Deformation mechanisms of polytetrafluoroethylene at the nano- and microscales

Polytetrafluoroethylene (PTFE) has not only a low coefficient of friction but also a high wear rate. Numerous studies investigating the possibility of reducing wear and the mechanisms of deformation have been conducted using experimental and computational studies. In this paper the deformation and mechanical failure of single chains and bulk PTFE are investigated using molecular dynamics (MD). Due to the length scale limitations of the model that MD simulations can investigate, a coarse-grained model is developed and PTFE particles of varying densities are generated to investigate their mechanical properties at the microscale. The coarse-grained potential parameters and coarse-grained model of PTFE are derived from first principles based ReaxFF simulations and are then used to investigate the microscale mechanical properties of PTFE. The MD study indicates that temperature has a pronounced effect on the maximum strength of a single chain, the elastic modulus is dependent on chain length, and chains shorter than 100 angstrom have an increase in maximum strength.
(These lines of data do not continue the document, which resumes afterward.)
import Literature.MathematicalPhysics.QuantumLattice.HubbardFermiSeaTangentRowsDiluteFarTPrime
import Literature.MathematicalPhysics.QuantumLattice.HubbardFermiSeaTangentRowsQuarterFilling
import Literature.MathematicalPhysics.QuantumLattice.HubbardNNNHoppingEnergyDensityMonotone
import Summits.Ventures.CertifiedManyBodySolver.Certificates.HubbardSquare_n1_deepSheet_farColumnFloors_E
import Summits.Ventures.CertifiedManyBodySolver.Certificates.HubbardSquare_n1_deepSheet_farColumnFloors_F
import Summits.Ventures.CertifiedManyBodySolver.Certificates.HubbardSquare_n1_deepSheet_farColumnFloors_G
import Summits.Ventures.CertifiedManyBodySolver.Certificates.HubbardSquare_n1_deepSheet_farColumnFloors_K5a
import Summits.Ventures.CertifiedManyBodySolver.Certificates.HubbardSquare_n1_deepSheet_farColumnFloors_K5b
import Summits.Ventures.CertifiedManyBodySolver.Certificates.HubbardSquare_n1_deepSheet_farColumnFloors_K5c
import Summits.Ventures.CertifiedManyBodySolver.Certificates.HubbardSquare_n1_deepSheet_farColumnFloors_K5d
import Summits.Ventures.CertifiedManyBodySolver.Certificates.HubbardSquare_n1o2_farstrip_lower_jensen606_674_649
import Summits.Ventures.CertifiedManyBodySolver.Certificates.HubbardSquare_n7o8_TKT_obliqueStation_splitPlane_r554_r555_r590
import Summits.Ventures.CertifiedManyBodySolver.Certificates.HubbardSquare_n7o8_splitPlane2_stage2_byName_discharge
import Summits.Ventures.CertifiedManyBodySolver.Certificates.HubbardSquare_n7o8_splitPlaneQ1_byName_readers
import Summits.Ventures.CertifiedManyBodySolver.Certificates.HubbardTTPrime_hartreeFockCaps_kernel
import Summits.Ventures.CertifiedManyBodySolver.Certificates.HubbardTTPrime_polarizedBandCaps_kernelA
import Summits.Ventures.CertifiedManyBodySolver.Certificates.HubbardTTPrime_polarizedBandCaps_kernelC
import Summits.Ventures.CertifiedManyBodySolver.Observables.PhaseSeparationExclusionBox
import Summits.Ventures.CertifiedManyBodySolver.Observables.PhaseSeparationExclusionBoxZeemanTcap
import Summits.Ventures.CertifiedManyBodySolver.Observables.PhaseSeparationExclusionFarNearCornerColumns
import Summits.Ventures.CertifiedManyBodySolver.Observables.PhaseSeparationExclusionFarQuarterNodes
import Summits.Ventures.CertifiedManyBodySolver.Observables.PhaseSeparationExclusionHalfFillingColumnU5
import Summits.Ventures.CertifiedManyBodySolver.Observables.PhaseSeparationExclusionHolePlaneCap
import Summits.Ventures.CertifiedManyBodySolver.Observables.PhaseSeparationExclusionLowUFarColumnsA
import Summits.Ventures.CertifiedManyBodySolver.Observables.PhaseSeparationExclusionLowUFarColumnsB
import Summits.Ventures.CertifiedManyBodySolver.Observables.PhaseSeparationExclusionLowUFarColumnsC
import Summits.Ventures.CertifiedManyBodySolver.Observables.PhaseSeparationExclusionLowUFarColumnsD
import Summits.Ventures.CertifiedManyBodySolver.Observables.PhaseSeparationExclusionLowUFarColumnsE
import Summits.Ventures.CertifiedManyBodySolver.Observables.PhaseSeparationExclusionLowUFarColumnsF
import Summits.Ventures.CertifiedManyBodySolver.Observables.PhaseSeparationExclusionLowUFarColumnsG
import Summits.Ventures.CertifiedManyBodySolver.Observables.PhaseSeparationExclusionLowUFarColumnsH
import Summits.Ventures.CertifiedManyBodySolver.Observables.PhaseSeparationExclusionNearStripElectronSideColumns
import Summits.Ventures.CertifiedManyBodySolver.Observables.PhaseSeparationExclusionQuarterConvexFloor
import Summits.Ventures.CertifiedManyBodySolver.Observables.PhaseSeparationExclusionSplitPlaneSevenEighthsCap
import Summits.Ventures.CertifiedManyBodySolver.Observables.PhaseSeparationExclusionStripPolCaps
import Summits.Ventures.CertifiedManyBodySolver.Observables.PhaseSeparationExclusionTPrimeStripEXT5
import Summits.Ventures.CertifiedManyBodySolver.Observables.PhaseSeparationExclusionVirtualColumns
import HarnessLib
import HarnessLib.Audit
import Summits.Ventures.CertifiedManyBodySolver.Observables.PhaseSeparationExclusionBoxGrandCanonicalTcap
During indentation and scratch the frictional coefficient of bulk PTFE is dependent on the direction of the scratch on the PTFE substrate. The coarse-grained PTFE simulations show that indentation force is dependent on the density of PTFE, and the smoother the surface of the particle the lower the coefficient of friction. The coarse-grained model that connects the atomic and macroscales of PTFE will lead to a direct comparison with experimental PTFE thin films.